**WORK ORDER:** Write out every line exactly, from the first line of the records below through the line that contains "processing the vertices".

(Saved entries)
/-! ### The leaf-peeling bundling process on a parent forest -/

/-- **Bundling invariant** of the leaf-peeling process (auxiliary; see `exists_bundling`). The
vertices `0, …, n-1` carry a parent map `par` with `par i < i`; after processing the vertices
`n-1, n-2, …, n-k` (each merging its pending bag `P` and pending count `π` into those of its
parent, a bundle `(q, P q ∪ P v)` being emitted and `q` reset as soon as the merged count reaches
`t`), the live vertices are `x < n - k` and: every live `x` roots its bag, bags are `par`-closed off
their roots, non-root members are dead, non-root parts of bags and emitted bundles are pairwise
disjoint, emitted bundles contain `≥ t` elements of `A`, pending counts are `< t` and dominated by
the bag's `A`-content, `#bundles · (2t-1) + Σ π ≥ |A|`, and the root of the last emitted bundle lies
in a live bag and in no bundle off its root. [cite: Hutchcroft2021, proof of Thm. 2.3 (p. 13)] -/
theorem bundling_aux (n t : ℕ) (ht : 1 ≤ t) (par : ℕ → ℕ) (hpar : ∀ i, 0 < i → par i < i)
    (A : Finset ℕ) (hA : ∀ a ∈ A, a < n) :
    ∀ k, k < n →
    ∃ (P : ℕ → Finset ℕ) (π : ℕ → ℕ) (E : List (ℕ × Finset ℕ)),
      (∀ x, x < n - k → x ∈ P x) ∧
      (∀ x, x < n - k → ∀ y ∈ P x, y ≠ x → par y ∈ P x) ∧
      (∀ x, x < n - k → ∀ y ∈ P x, y ≠ x → n - k ≤ y ∧ y < n) ∧
      (∀ x x', x < n - k → x' < n - k → x ≠ x' → Disjoint ((P x).erase x) ((P x').erase x')) ∧
      (∀ x, x < n - k → ∀ B ∈ E, Disjoint ((P x).erase x) (B.2.erase B.1)) ∧
      E.Pairwise (fun B B' => Disjoint (B.2.erase B.1) (B'.2.erase B'.1)) ∧
      (∀ B ∈ E, B.1 ∈ B.2 ∧ B.1 < n ∧ (∀ y ∈ B.2, y < n) ∧ (∀ y ∈ B.2, y ≠ B.1 → par y ∈ B.2) ∧
        (∀ y ∈ B.2, y ≠ B.1 → n - k ≤ y) ∧ t ≤ (B.2 ∩ A).card) ∧
      (∀ x, x < n - k → π x ≤ ((P x) ∩ A).card ∧ π x < t) ∧
      (A.card ≤ E.length * (2 * t - 1) + ∑ x ∈ range (n - k), π x) ∧
      (∀ B₀ rest, E = B₀ :: rest →
        (∃ x, x < n - k ∧ B₀.1 ∈ P x) ∧ ∀ B ∈ E, B₀.1 ∉ B.2.erase B.1) := by
  intro k
  induction k with
  | zero =>
    intro hn
    simp only [Nat.sub_zero]
    by_cases ht1 : t = 1
    · -- every vertex of `A` is emitted at once as a singleton bundle
      subst ht1
      refine ⟨fun x => {x}, fun _ => 0, A.toList.map fun a => (a, {a}), ?_, ?_, ?_, ?_, ?_, ?_, ?_,
        ?_, ?_, ?_⟩
      · intro x _; exact mem_singleton_self x
      · intro x _ y hy hyx; exact absurd (mem_singleton.1 hy) hyx
      · intro x _ y hy hyx; exact absurd (mem_singleton.1 hy) hyx
      · intro x x' _ _ _; simp
      · intro x _ B _; simp
      · rw [List.pairwise_map]
        exact List.pairwise_of_forall fun a b => by simp
      · intro B hB
        obtain ⟨a, ha, rfl⟩ := List.mem_map.1 hB
        rw [Finset.mem_toList] at ha
        refine ⟨mem_singleton_self a, hA a ha, fun y hy => ?_, fun y hy hya => ?_,
          fun y hy hya => ?_, ?_⟩
        · rw [mem_singleton.1 hy]; exact hA a ha
        · exact absurd (mem_singleton.1 hy) hya
        · exact absurd (mem_singleton.1 hy) hya
        · rw [singleton_inter_of_mem ha, card_singleton]
      · intro x _; simp
      · simp
      · intro B₀ rest hE
        have hB₀ : B₀ ∈ A.toList.map fun a => (a, ({a} : Finset ℕ)) := by rw [hE]; simp
        obtain ⟨a, ha, rfl⟩ := List.mem_map.1 hB₀
        rw [Finset.mem_toList] at ha
        refine ⟨⟨a, hA a ha, mem_singleton_self a⟩, fun B hB => ?_⟩
        obtain ⟨b, _, rfl⟩ := List.mem_map.1 hB
        simp
    · -- `t ≥ 2`: nothing is emitted yet, each vertex carries its own weight
      have ht2 : 2 ≤ t := by omega
      refine ⟨fun x => {x}, fun x => if x ∈ A then 1 else 0, [], ?_, ?_, ?_, ?_, ?_, ?_, ?_, ?_,
        ?_, ?_⟩
      · intro x _; exact mem_singleton_self x
      · intro x _ y hy hyx; exact absurd (mem_singleton.1 hy) hyx
      · intro x _ y hy hyx; exact absurd (mem_singleton.1 hy) hyx
      · intro x x' _ _ _; simp
      · intro x _ B hB; simp at hB
      · exact List.Pairwise.nil
      · intro B hB; simp at hB
      · intro x _
        dsimp only
        by_cases hx : x ∈ A
        · rw [if_pos hx, singleton_inter_of_mem hx, card_singleton]; omega
        · rw [if_neg hx]; omega
      · simp only [List.length_nil, zero_mul, zero_add]
        rw [Finset.sum_ite_mem, Finset.sum_const, smul_eq_mul, mul_one]
        have : A ⊆ range n := fun a ha => mem_range.2 (hA a ha)
        rw [inter_eq_right.2 this]
      · intro B₀ rest hE; exact absurd hE (by simp)
  | succ k ih =>
    intro hkn
    obtain ⟨P, π, E, h1, h2, h3, h4, h5, h6, h7, h8, h9, h10⟩ := ih (Nat.lt_of_succ_lt hkn)
    -- process the vertex `v = n - k - 1 ≥ 1`, merging its bag into that of `q = par v`
    set v := n - (k + 1) with hv
    have hvj : n - k = v + 1 := by omega
    have hv1 : 1 ≤ v := by omega
    set q := par v with hq
    have hqv : q < v := hpar v (by omega)
    rw [hvj] at h1 h2 h3 h4 h5 h7 h8 h9 h10
    have hvP : v ∈ P v := h1 v (by omega)
    have hqP : q ∈ P q := h1 q (by omega)
    -- the two bags are disjoint
    have hPqv : Disjoint (P q) (P v) := by
      rw [Finset.disjoint_left]
      intro y hyq hyv
      by_cases hyq' : y = q
      · subst hyq'
        have := (h3 v (by omega) _ hyv (by omega)).1
        omega
      by_cases hyv' : y = v
      · subst hyv'
        have := (h3 q (by omega) _ hyq hyq').1
        omega
      exact Finset.disjoint_left.1 (h4 q v (by omega) (by omega) (by omega))
        (mem_erase.2 ⟨hyq', hyq⟩) (mem_erase.2 ⟨hyv', hyv⟩)
    have hcardU : ((P q ∪ P v) ∩ A).card = (P q ∩ A).card + (P v ∩ A).card := by
      rw [union_inter_distrib_right,
        card_union_of_disjoint (hPqv.mono inter_subset_left inter_subset_left)]
    by_cases hemit : t ≤ π q + π v
    · -- EMIT the bundle `(q, P q ∪ P v)` and reset `q`
      refine ⟨Function.update P q {q}, Function.update π q 0, (q, P q ∪ P v) :: E,
        ?_, ?_, ?_, ?_, ?_, ?_, ?_, ?_, ?_, ?_⟩
      · intro x hx
        by_cases hxq : x = q
        · subst hxq; simp
        · rw [Function.update_of_ne hxq]; exact h1 x (by omega)
      · intro x hx y hy hyx
        by_cases hxq : x = q
        · subst hxq; simp at hy; exact absurd hy hyx
        · rw [Function.update_of_ne hxq] at hy ⊢; exact h2 x (by omega) y hy hyx
      · intro x hx y hy hyx
        by_cases hxq : x = q
        · subst hxq; simp at hy; exact absurd hy hyx
        · rw [Function.update_of_ne hxq] at hy
          have := h3 x (by omega) y hy hyx
          exact ⟨by omega, this.2⟩
      · intro x x' hx hx' hxx'
        by_cases hxq : x = q
        · subst hxq; simp
        by_cases hxq' : x' = q
        · subst hxq'; simp
        rw [Function.update_of_ne hxq, Function.update_of_ne hxq']
        exact h4 x x' (by omega) (by omega) hxx'
      · intro x hx B hB
        by_cases hxq : x = q
        · subst hxq; simp
        rw [Function.update_of_ne hxq]
        rcases List.mem_cons.1 hB with rfl | hB
        · -- against the new bundle: `(P q ∪ P v).erase q ⊆ (P q).erase q ∪ P v`
          simp only
          rw [Finset.disjoint_left]
          intro y hy hy'
          rw [mem_erase, mem_union] at hy'
          obtain ⟨hyq, hy' | hy'⟩ := hy'
          · exact Finset.disjoint_left.1 (h4 x q (by omega) (by omega) hxq) hy
              (mem_erase.2 ⟨hyq, hy'⟩)
          · have hy1 := (h3 x (by omega) y (mem_of_mem_erase hy) (ne_of_mem_erase hy)).1
            exact Finset.disjoint_left.1 (h4 x v (by omega) (by omega) (by omega)) hy
                (mem_erase.2 ⟨by omega, hy'⟩)
        · exact h5 x (by omega) B hB
      · rw [List.pairwise_cons]
        refine ⟨fun B hB => ?_, h6⟩
        simp only
        rw [Finset.disjoint_left]
        intro y hy hyB
        rw [mem_erase, mem_union] at hy
        obtain ⟨hyq, hy | hy⟩ := hy
        · exact Finset.disjoint_left.1 (h5 q (by omega) B hB) (mem_erase.2 ⟨hyq, hy⟩) hyB
        · have hy1 := (h7 B hB).2.2.2.2.1 y (mem_of_mem_erase hyB) (ne_of_mem_erase hyB)
          exact Finset.disjoint_left.1 (h5 v (by omega) B hB) (mem_erase.2 ⟨by omega, hy⟩) hyB
      · intro B hB
        rcases List.mem_cons.1 hB with rfl | hB
        · simp only
          refine ⟨mem_union_left _ hqP, by omega, fun y hy => ?_, fun y hy hyq => ?_,
            fun y hy hyq => ?_, ?_⟩
          · rcases mem_union.1 hy with hy | hy
            · by_cases hyq : y = q
              · omega
              · exact (h3 q (by omega) y hy hyq).2
            · by_cases hyv : y = v
              · omega
              · exact (h3 v (by omega) y hy hyv).2
          · rcases mem_union.1 hy with hy | hy
            · exact mem_union_left _ (h2 q (by omega) y hy hyq)
            · by_cases hyv : y = v
              · subst hyv; exact mem_union_left _ hqP
              · exact mem_union_right _ (h2 v (by omega) y hy hyv)
          · rcases mem_union.1 hy with hy | hy
            · have := (h3 q (by omega) y hy hyq).1; omega
            · by_cases hyv : y = v
              · omega
              · have := (h3 v (by omega) y hy hyv).1; omega
          · rw [hcardU]
            have hq8 := (h8 q (by omega)).1
            have hv8 := (h8 v (by omega)).1
            omega
        · obtain ⟨hB1, hB2, hB3, hB4, hB5, hB6⟩ := h7 B hB
          exact ⟨hB1, hB2, hB3, hB4, fun y hy hyB => le_of_lt (hB5 y hy hyB), hB6⟩
      · intro x hx
        by_cases hxq : x = q
        · subst hxq; simp; omega
        · rw [Function.update_of_ne hxq, Function.update_of_ne hxq]; exact h8 x (by omega)
      · -- the count: one more bundle, the live weight drops by `π q + π v ≤ 2t - 2`
        rw [List.length_cons]
        have hsum : ∑ x ∈ range (v + 1), π x = π v + ∑ x ∈ range v, π x := by
          rw [Finset.sum_range_succ]; ring
        have hsum' : ∑ x ∈ range v, Function.update π q 0 x + π q = ∑ x ∈ range v, π x := by
          rw [← Finset.sum_erase_add _ _ (mem_range.2 hqv), Function.update_self, add_zero,
            ← Finset.sum_erase_add (range v) π (mem_range.2 hqv)]
          congr 1
          exact Finset.sum_congr rfl fun x hx =>
            Function.update_of_ne (ne_of_mem_erase hx) _ _
        have hq8 := (h8 q (by omega)).2
        have hv8 := (h8 v (by omega)).2
        rw [hsum] at h9
        have : A.card + (π q + π v) ≤ (E.length + 1) * (2 * t - 1) +
            (∑ x ∈ range v, Function.update π q 0 x + π q + π v) := by
          rw [hsum', add_mul, one_mul]; omega
        omega
      · intro B₀ rest hE
        simp only [List.cons.injEq] at hE
        obtain ⟨rfl, rfl⟩ := hE
        refine ⟨⟨q, hqv, by simp⟩, fun B hB => ?_⟩
        rcases List.mem_cons.1 hB with rfl | hB
        · simp
        · -- `q` is live, hence not a non-root member of an emitted bundle
          intro hq'
          have := (h7 B hB).2.2.2.2.1 q (mem_of_mem_erase hq') (ne_of_mem_erase hq')
          omega
    · -- NO emission: `q` absorbs the bag of `v`
      push Not at hemit
      refine ⟨Function.update P q (P q ∪ P v), Function.update π q (π q + π v), E,
        ?_, ?_, ?_, ?_, ?_, h6, ?_, ?_, ?_, ?_⟩
      · intro x hx
        by_cases hxq : x = q
        · subst hxq; simp [hqP]
        · rw [Function.update_of_ne hxq]; exact h1 x (by omega)
      · intro x hx y hy hyx
        by_cases hxq : x = q
        · subst hxq
          rw [Function.update_self] at hy ⊢
          rcases mem_union.1 hy with hy | hy
          · exact mem_union_left _ (h2 q (by omega) y hy hyx)
          · by_cases hyv : y = v
            · subst hyv; exact mem_union_left _ hqP
            · exact mem_union_right _ (h2 v (by omega) y hy hyv)
        · rw [Function.update_of_ne hxq] at hy ⊢; exact h2 x (by omega) y hy hyx
      · intro x hx y hy hyx
        by_cases hxq : x = q
        · subst hxq
          rw [Function.update_self] at hy
          rcases mem_union.1 hy with hy | hy
          · have := h3 q (by omega) y hy hyx
            exact ⟨by omega, this.2⟩
          · by_cases hyv : y = v
            · subst hyv; exact ⟨le_rfl, by omega⟩
            · have := h3 v (by omega) y hy hyv; exact ⟨by omega, this.2⟩
        · rw [Function.update_of_ne hxq] at hy
          have := h3 x (by omega) y hy hyx
          exact ⟨by omega, this.2⟩
      · intro x x' hx hx' hxx'
        -- the new bag of `q` is `(P q).erase q ∪ P v` off its root; all pieces were disjoint
        have key : ∀ z, z < v → z ≠ q →
            Disjoint ((P q ∪ P v).erase q) ((P z).erase z) := by
          intro z hz hzq
          rw [Finset.disjoint_left]
          intro y hy hy'
          rw [mem_erase, mem_union] at hy
          obtain ⟨hyq, hy | hy⟩ := hy
          · exact Finset.disjoint_left.1 (h4 q z (by omega) (by omega) (Ne.symm hzq))
              (mem_erase.2 ⟨hyq, hy⟩) hy'
          · have hy1 := (h3 z (by omega) y (mem_of_mem_erase hy') (ne_of_mem_erase hy')).1
            exact Finset.disjoint_left.1 (h4 v z (by omega) (by omega) (by omega))
                (mem_erase.2 ⟨by omega, hy⟩) hy'
        by_cases hxq : x = q
        · subst hxq
          rw [Function.update_self, Function.update_of_ne (Ne.symm hxx')]
          exact key x' hx' (Ne.symm hxx')
        by_cases hxq' : x' = q
        · subst hxq'
          rw [Function.update_self, Function.update_of_ne hxq]
          exact (key x hx hxq).symm
        rw [Function.update_of_ne hxq, Function.update_of_ne hxq']
        exact h4 x x' (by omega) (by omega) hxx'
      · intro x hx B hB
        by_cases hxq : x = q
        · subst hxq
          rw [Function.update_self, Finset.disjoint_left]
          intro y hy hyB
          rw [mem_erase, mem_union] at hy
          obtain ⟨hyq, hy | hy⟩ := hy
          · exact Finset.disjoint_left.1 (h5 q (by omega) B hB) (mem_erase.2 ⟨hyq, hy⟩) hyB
          · have hy1 := (h7 B hB).2.2.2.2.1 y (mem_of_mem_erase hyB) (ne_of_mem_erase hyB)
            exact Finset.disjoint_left.1 (h5 v (by omega) B hB) (mem_erase.2 ⟨by omega, hy⟩) hyB
        · rw [Function.update_of_ne hxq]; exact h5 x (by omega) B hB
      · intro B hB
        obtain ⟨hB1, hB2, hB3, hB4, hB5, hB6⟩ := h7 B hB
        exact ⟨hB1, hB2, hB3, hB4, fun y hy hyB => le_of_lt (hB5 y hy hyB), hB6⟩
      · intro x hx
        by_cases hxq : x = q
        · subst hxq
          rw [Function.update_self, Function.update_self, hcardU]
          have hq8 := (h8 q (by omega)).1
          have hv8 := (h8 v (by omega)).1
          exact ⟨by omega, hemit⟩
        · rw [Function.update_of_ne hxq, Function.update_of_ne hxq]; exact h8 x (by omega)
      · have hsum : ∑ x ∈ range (v + 1), π x = π v + ∑ x ∈ range v, π x := by
          rw [Finset.sum_range_succ]; ring
        have hsum' : ∑ x ∈ range v, Function.update π q (π q + π v) x =
            ∑ x ∈ range v, π x + π v := by
          rw [← Finset.sum_erase_add _ _ (mem_range.2 hqv), Function.update_self,
            ← Finset.sum_erase_add (range v) π (mem_range.2 hqv)]
          have : ∑ x ∈ (range v).erase q, Function.update π q (π q + π v) x =
              ∑ x ∈ (range v).erase q, π x :=
            Finset.sum_congr rfl fun x hx => Function.update_of_ne (ne_of_mem_erase hx) _ _
          rw [this]; ring
        rw [hsum] at h9
        rw [hsum']
        omega
      · intro B₀ rest hE
        obtain ⟨⟨x, hx, hxB⟩, hrest⟩ := h10 B₀ rest hE
        refine ⟨?_, hrest⟩
        by_cases hxv : x = v
        · subst hxv
          refine ⟨q, hqv, ?_⟩
          rw [Function.update_self]
          exact mem_union_right _ hxB
        · refine ⟨x, by omega, ?_⟩
          by_cases hxq : x = q
          · subst hxq; rw [Function.update_self]; exact mem_union_left _ hxB
          · rw [Function.update_of_ne hxq]; exact hxB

**ANSWER FOR THIS EXERCISE:**
/-! ### The leaf-peeling bundling process on a parent forest -/

/-- **Bundling invariant** of the leaf-peeling process (auxiliary; see `exists_bundling`). The
vertices `0, …, n-1` carry a parent map `par` with `par i < i`; after processing the vertices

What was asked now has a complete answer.